Based on four questions of GINA asthma control, asthma was well controlled in only 74 (12.3%; 95% CI 9.7–15.0%), partly controlled in 179 (29.8%; 95% CI 26.2–33.5%) and uncontrolled in 347 (57.8%; 95% CI 53.9–61.8%) patients. When comparing three cities using 2*3 χ2 test, we found significant difference between them (p = 0.02) (Fig. 1). There were fewer patients with controlled asthma in Shymkent and more such patients in Astana. Similarly, the prevalence of uncontrolled asthma was the greatest in Shymkent (64.4%; 95% CI 57.4–71.5%), compared to Almaty (56.7%; 95% CI 51.3–62.1%) or Astana (49.0%; 95% CI 39.3–58.7%). Men did not differ from women in the fraction of patients with uncontrolled asthma, 56 and 58%, respectively (p = 0.63).
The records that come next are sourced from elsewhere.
import Summits.ResolutionOfSingularities.ResolutionOfSingularities.Theorems.EquisingularLiftEquisingularLiftNatCentredPackageFrame
import Literature.AlgebraicGeometry.Resolution.PrimeDivisorIdeals
import Literature.AlgebraicGeometry.Resolution.HypersurfaceRestriction
import Literature.AlgebraicGeometry.Resolution.MarkedIdealsLemmas
import HarnessLib

/-!
# [OURS · L1 W4.5(b) · EL♮(3)] B6c ★ T-PKG-FRAME (2/2): the centred package at the cone point in the currency of res-D-pv-029's B6b
# glue `exists_axisSection_conePoint` — the cone's strict transform lies in the kernel of the axis section automatically
# (crux `EquisingularLiftNatThree` stmt-ResolutionOfSingularities-20148 / parent 20038; rung v7 TC⁺, brick `inv_base`, B8's clause (vi))

NOT a statement of any manuscript. Helper file of the chain res-L1-w45b (cell `res-hironaka`, LADDER-RESOLUTION rung L, slot W4.5(b));
OURS; AI-written, weaker than expert review; `--supports stmt-ResolutionOfSingularities-20148 --as helper` by res-L1-w45b-stub-3 (object B6c ★
T-PKG-FRAME). No `sorry`; standard axioms. It closes nothing by itself.

WHAT. Part 1 (…NatCentredPackageFrame, `tcPlus_centredPackage_of_presentation`, p545513) asks for `J·𝒪_{X₁} ⊔ St K₀ ≤ ker s_c`; res-D-pv-029's
B6b glue (…NatAxisSectionConePoint, p545343) delivers the axis section with `C_axis ≤ ker s_c` only (`C_axis = J·𝒪_{X₁} ⊔ St L₁ ⊔ St L₂`).
The missing containment `St K₀ ≤ ker s_c` is LOCAL AT THE CLOSED POINT of the section:

* **`le_ker_of_stalkIdeal_le_closedPoint`** — for a morphism `g : Spec O → X` from the spectrum of a local ring and an ideal sheaf `I` on
  `X`: `I_{g(s₀)} ⊆ (ker g)_{g(s₀)}` at the closed point `s₀` ALREADY gives `I ≤ ker g` (every point of `Spec O` specialises to `s₀`, stalks
  of ideal sheaves at a generisation are extensions — Literature `stalkIdeal_map_stalkSpecializes` — and `I ≤ ker g ⟺ g^* I = 0`,
  Literature `le_ker_iff_comap_eq_bot`, is checked on stalks, `le_of_forall_stalkIdeal_le`);
* `eval_mem_span_range_of_isHomogeneous` — a form of degree `m ≥ 1` evaluates into the ideal of its arguments;
* **`tcPlus_centredPackage_of_axisSection`** — part 1 with the hypothesis `hle` REPLACED by `hE : J·𝒪_{X₁} ≤ ker s_c` (from B6b's
  `C_axis ≤ ker s_c`): `(St K₀)_{p₁} = (χ₁ Φ_R(c/c₀))` (res-type-100 F2′ p535966) is the value of the regrouped form of degree `m ≥ 1` at
  `(χ₁(c₁/c₀), χ₁(c₂/c₀))`, hence lies in `(c₀/1, c₁/c₀, c₂/c₀)·𝒪_{p₁} = (ker s_c)_{p₁}`.

References: res-D-pv-029 …NatAxisSectionConePoint (p545343); res-type-100 F2′ (p535966); part 1 (p545513); Literature PrimeDivisorIdeals,
HypersurfaceRestriction, MarkedIdealsLemmas. H. Matsumura, *Commutative Ring Theory* (1986), Thm. 14.2 [cite: Matsumura1987].
-/

set_option linter.dupNamespace false -- mandated namespace `Summit.<Summit>.<Problem>` of this single-conjunct summit
set_option linter.overlappingInstances false -- signatures carry `[IsDomain O] [IsDiscreteValuationRing O]`

noncomputable section

open CategoryTheory CategoryTheory.Limits AlgebraicGeometry TopologicalSpace IsLocalRing
open Literature.AlgebraicGeometry.Resolution
open AlgebraicGeometry.Scheme.IdealSheafData

namespace Summit.ResolutionOfSingularities.ResolutionOfSingularities.Cruxes.EquisingularLiftNat.Sections.TCPlus

/-- **An ideal sheaf lies in the kernel of a morphism from the spectrum of a local ring as soon as its stalk at the image of the closed
point lies in the kernel's stalk there.** [cite: StacksProject, Tag 01HR] [folklore] -/
theorem le_ker_of_stalkIdeal_le_closedPoint {O : Type} [CommRing O] [IsLocalRing O] {X : Scheme.{0}} (g : Spec (.of O) ⟶ X)
    (I : X.IdealSheafData) (h : stalkIdeal I (g (closedPoint O)) ≤ stalkIdeal g.ker (g (closedPoint O))) : I ≤ g.ker := by
  rw [le_ker_iff_comap_eq_bot]
  have hker : g.ker.comap g = ⊥ := (le_ker_iff_comap_eq_bot g g.ker).mp le_rfl
  refine le_bot_iff.mp ?_
  rw [← hker]
  refine le_of_forall_stalkIdeal_le fun t => ?_
  rw [stalkIdeal_comap_eq_map_stalkMap, stalkIdeal_comap_eq_map_stalkMap]
  refine Ideal.map_mono ?_
  have hgt : g t ⤳ g (closedPoint O) := (IsLocalRing.specializes_closedPoint t).map g.continuous
  rw [← stalkIdeal_map_stalkSpecializes I hgt, ← stalkIdeal_map_stalkSpecializes g.ker hgt]
  exact Ideal.map_mono h

/-- A form of degree `m ≥ 1` evaluates into the ideal generated by its arguments. [folklore] -/
theorem eval_mem_span_range_of_isHomogeneous {A : Type*} [CommRing A] {n m : ℕ} (u : Fin n → A) {Φ : MvPolynomial (Fin n) A}
    (hΦ : Φ.IsHomogeneous m) (hm : 1 ≤ m) : MvPolynomial.eval u Φ ∈ Ideal.span (Set.range u) :=
  Ideal.pow_le_self (Nat.one_le_iff_ne_zero.mp hm) ((Ideal.mem_span_pow_iff_exists_isHomogeneous u _).mpr ⟨Φ, hΦ, rfl⟩)

set_option maxHeartbeats 800000 in -- chart algebra of a stalk = subalgebra of a localisation: slow instance unification (as p540528)
/-- **B6c ★ T-PKG-FRAME in the currency of the B6b glue**: as `tcPlus_centredPackage_of_presentation` (part 1), with the containment
hypothesis reduced to `J·𝒪_{X₁} ≤ ker s_c` — the cone's strict transform lies in `ker s_c` because its stalk at `p₁` is the value of a form of
degree `m ≥ 1` in `(χ₁(c₁/c₀), χ₁(c₂/c₀))`, inside `(ker s_c)_{p₁} = (χ₁(c₀/1), χ₁(c₁/c₀), χ₁(c₂/c₀))` (`le_ker_of_stalkIdeal_le_closedPoint`).
[cite: Matsumura1987, Thm. 14.2] [OURS · L1 W4.5b] B6c for res-type-100's B8 / B9; NOT a statement of the manuscript. -/
theorem tcPlus_centredPackage_of_axisSection (O : Type) [CommRing O] [IsDomain O] [IsDiscreteValuationRing O] (ϖ : O)
    (hϖ : Irreducible ϖ) (P : Scheme.{0}) (q : P ⟶ Spec (.of O)) {X' X₁ : Scheme.{0}} [IsLocallyNoetherian X₁] (σ' : X' ⟶ P)
    (r' : X' ⟶ Spec (.of O)) {J : X'.IdealSheafData} {τ₁ : X₁ ⟶ X'} [IsSeparated ((τ₁ ≫ σ') ≫ q)] (K₀ : X'.IdealSheafData)
    (p₁ : X₁) (p : X') (hpc : τ₁ p₁ = p) (hpJ : p ∈ (J.support : Set X'))
    (c : Fin 3 → X'.presheaf.stalk p) (hcJ : Ideal.span (Set.range c) = stalkIdeal J p) (hc : IsQuasiRegular c)
    (θR : (X'.presheaf.stalk p ⧸ Ideal.span (Set.range c)) ≃+* O)
    (hθR : ∀ b : O, θR (Ideal.Quotient.mk _
      (((Scheme.ΓSpecIso (.of O)).inv ≫ r'.appTop ≫ X'.presheaf.Γgerm p).hom b)) = b)
    (h𝔪R : Ideal.span (Set.range c) ⊔ Ideal.span {((Scheme.ΓSpecIso (.of O)).inv ≫ r'.appTop ≫ X'.presheaf.Γgerm p).hom ϖ} =
      maximalIdeal (X'.presheaf.stalk p))
    (𝔔₁ : PrimeSpectrum (blowupAlgebra (Ideal.span (Set.range c)) (c 0)))
    (χ₁ : blowupAlgebra (Ideal.span (Set.range c)) (c 0) →+* X₁.presheaf.stalk p₁)
    (hχ₁ : ∀ a, χ₁ (algebraMap _ _ a) = ((X'.presheaf.stalkCongr (Inseparable.of_eq hpc)).inv ≫ τ₁.stalkMap p₁).hom a)
    (hloc₁ : @IsLocalization.AtPrime _ _ (X₁.presheaf.stalk p₁) _ χ₁.toAlgebra 𝔔₁.asIdeal _)
    (h𝔔₁ : 𝔔₁.asIdeal.comap (algebraMap _ (blowupAlgebra (Ideal.span (Set.range c)) (c 0))) = maximalIdeal (X'.presheaf.stalk p))
    (hu : ∀ l : Fin 3, l ≠ 0 → χ₁ (blowupAlgebra.frac c 0 l) ∈ maximalIdeal (X₁.presheaf.stalk p₁))
    (hreg₁ : IsRegularLocalRing (X₁.presheaf.stalk p₁))
    (hdim₁ : ringKrullDim (X₁.presheaf.stalk p₁) = ((3 + 1 : ℕ) : WithBot ℕ∞))
    -- the axis section: res-D-pv-029's `exists_axisSection_conePoint` outputs (`hE` from its `C_axis ≤ s_c.ker`)
    (sc : Spec (.of O) ⟶ X₁) (hsc : sc ≫ (τ₁ ≫ σ') ≫ q = 𝟙 _) (hscp : sc (closedPoint O) = p₁)
    (hE : J.comap τ₁ ≤ sc.ker)
    (hker : stalkIdeal sc.ker p₁ = (Ideal.span {algebraMap _ (blowupAlgebra (Ideal.span (Set.range c)) (c 0)) (c 0)} ⊔
      Ideal.span {blowupAlgebra.frac c 0 1, blowupAlgebra.frac c 0 2}).map χ₁)
    {d m : ℕ} (Φ : MvPolynomial (Fin 3) O) (h1m : 1 ≤ m) (hΦd : Φ.IsHomogeneous d) (hcen : ∀ α ∈ Φ.support, m ≤ α 1 + α 2)
    (hexact : ∃ α ∈ Φ.support, α 1 + α 2 = m ∧ Φ.coeff α ∉ maximalIdeal O)
    (hΦc : MvPolynomial.map (Ideal.Quotient.mk (Ideal.span (Set.range c)))
      (MvPolynomial.map ((Scheme.ΓSpecIso (.of O)).inv ≫ r'.appTop ≫ X'.presheaf.Γgerm p).hom Φ) ≠ 0)
    (hK₀ : stalkIdeal K₀ p = Ideal.span {MvPolynomial.eval c
      (MvPolynomial.map ((Scheme.ΓSpecIso (.of O)).inv ≫ r'.appTop ≫ X'.presheaf.Γgerm p).hom Φ)})
    (Φu Φv : MvPolynomial (Fin 2) O)
    (hΦu : MvPolynomial.aeval (![1, MvPolynomial.X 0, MvPolynomial.X 0 * MvPolynomial.X 1] : Fin 3 → MvPolynomial (Fin 2) O) Φ =
      MvPolynomial.X 0 ^ m * Φu)
    (hΦv : MvPolynomial.aeval (![1, MvPolynomial.X 0 * MvPolynomial.X 1, MvPolynomial.X 1] : Fin 3 → MvPolynomial (Fin 2) O) Φ =
      MvPolynomial.X 1 ^ m * Φv)
    (hregu : ∀ (Q : Ideal (MvPolynomial (Fin 2) O ⧸ Ideal.span {Φu})) [Q.IsPrime],
      Ideal.Quotient.mk (Ideal.span {Φu}) (MvPolynomial.C ϖ : MvPolynomial (Fin 2) O) ∈ Q → IsRegularLocalRing (Localization.AtPrime Q))
    (hregv : ∀ (Q : Ideal (MvPolynomial (Fin 2) O ⧸ Ideal.span {Φv})) [Q.IsPrime],
      Ideal.Quotient.mk (Ideal.span {Φv}) (MvPolynomial.C ϖ : MvPolynomial (Fin 2) O) ∈ Q → IsRegularLocalRing (Localization.AtPrime Q)) :
    CentredPackage O P q X₁ (τ₁ ≫ σ') (J.comap τ₁) (strictTransformIdeal τ₁ J K₀) p₁ := by
  classical
  refine tcPlus_centredPackage_of_presentation O ϖ hϖ P q σ' r' K₀ p₁ p hpc hpJ c hcJ hc θR hθR h𝔪R 𝔔₁ χ₁ hχ₁ hloc₁ h𝔔₁ hu hreg₁
    hdim₁ sc hsc hscp (sup_le hE ?_) hker Φ h1m hΦd hcen hexact hΦc hK₀ Φu Φv hΦu hΦv hregu hregv
  -- `St K₀ ≤ ker s_c`: its stalk at `p₁` is a value of a form of degree `m ≥ 1` in the chart coordinates
  haveI : IsDomain (X'.presheaf.stalk p ⧸ Ideal.span (Set.range c)) := MulEquiv.isDomain O θR.toMulEquiv
  set ι : O →+* X'.presheaf.stalk p := ((Scheme.ΓSpecIso (.of O)).inv ≫ r'.appTop ≫ X'.presheaf.Γgerm p).hom with hι
  obtain ⟨-, hSt, -, -⟩ := stalkIdeal_carrierDelta_of_presentation (τ := τ₁) K₀ p₁ p hpc hpJ c hcJ hc
    (MvPolynomial.map ι Φ) (hΦd.map ι) hΦc hK₀ 0 𝔔₁ χ₁ hχ₁ hloc₁ h𝔔₁
  let u : Fin 2 → X₁.presheaf.stalk p₁ := fun l => χ₁ (blowupAlgebra.frac c 0 l.succ)
  have hu' : ∀ l : Fin 2, u l ∈ maximalIdeal (X₁.presheaf.stalk p₁) := fun l => hu l.succ (Fin.succ_ne_zero l)
  have hexact' : ∃ α ∈ Φ.support, α 1 + α 2 = m ∧
      IsUnit ((χ₁.comp ((algebraMap (X'.presheaf.stalk p) (blowupAlgebra (Ideal.span (Set.range c)) (c 0))).comp ι))
        (Φ.coeff α)) := by
    obtain ⟨α, hα, hαm, hαu⟩ := hexact
    exact ⟨α, hα, hαm, (IsLocalRing.notMem_maximalIdeal.mp hαu).map _⟩
  obtain ⟨Φ', hΦ'd, hΦ'eval, -⟩ := exists_regroup_centred
    (χ₁.comp ((algebraMap (X'.presheaf.stalk p) (blowupAlgebra (Ideal.span (Set.range c)) (c 0))).comp ι)) u hu' Φ hΦd hcen hexact'
  have hfun : (fun i => χ₁ (blowupAlgebra.frac c 0 i)) = (![1, u 0, u 1] : Fin 3 → X₁.presheaf.stalk p₁) := by
    funext i
    refine Fin.cases ?_ (fun l => ?_) i
    · rw [show blowupAlgebra.frac c 0 0 = 1 from blowupAlgebra.gen_self _ _ _, map_one]
      rfl
    · have hl : l = 0 ∨ l = 1 := by fin_cases l <;> simp
      rcases hl with rfl | rfl <;> rfl
  have hcone : MvPolynomial.eval u Φ' = χ₁ (MvPolynomial.aeval (blowupAlgebra.frac c 0) (MvPolynomial.map ι Φ)) := by
    rw [hΦ'eval, MvPolynomial.map_aeval, MvPolynomial.eval₂Hom_map_hom, hfun, MvPolynomial.aeval_def, MvPolynomial.eval₂_map,
      MvPolynomial.coe_eval₂Hom]
    exact congrArg (fun F => MvPolynomial.eval₂ F (![1, u 0, u 1] : Fin 3 → X₁.presheaf.stalk p₁) Φ) (RingHom.ext fun _ => rfl)
  refine le_ker_of_stalkIdeal_le_closedPoint sc _ ?_
  rw [hscp, hSt, ← hcone, hker, Ideal.map_sup, Ideal.map_span, Ideal.map_span, Set.image_singleton, Set.image_pair,
    Ideal.span_singleton_le_iff_mem]
  refine Ideal.mem_sup_right ?_
  have hrange : Set.range u = {χ₁ (blowupAlgebra.frac c 0 1), χ₁ (blowupAlgebra.frac c 0 2)} := by
    ext a
    simp only [Set.mem_range, Set.mem_insert_iff, Set.mem_singleton_iff, u]
    constructor
    · rintro ⟨l, rfl⟩
      have hl : l = 0 ∨ l = 1 := by fin_cases l <;> simp
      rcases hl with rfl | rfl
      · exact Or.inl rfl
      · exact Or.inr rfl
    · rintro (rfl | rfl)
      · exact ⟨0, rfl⟩
      · exact ⟨1, rfl⟩
  rw [← hrange]
  exact eval_mem_span_range_of_isHomogeneous u hΦ'd h1m

end Summit.ResolutionOfSingularities.ResolutionOfSingularities.Cruxes.EquisingularLiftNat.Sections.TCPlus

end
In a bivariate analysis, uncontrolled asthma was associated with greater BMI (Mann–Whitney p = 0.03), pets at home (64% in those with pets and 55% in those without, χ2 p = 0.03) and comorbid COPD (65% vs. 53% in those with no ever-COPD, χ2 p < 0.01). The remaining predictors, such as age (Mann–Whitney p = 0.14), years of asthma (Mann–Whitney p = 0.05), daily smoking (χ2 p = 0.44), exposure to SHS (χ2 p = 0.96), comorbid allergic rhinitis (χ2 p = 0.92) were not associated with uncontrolled asthma.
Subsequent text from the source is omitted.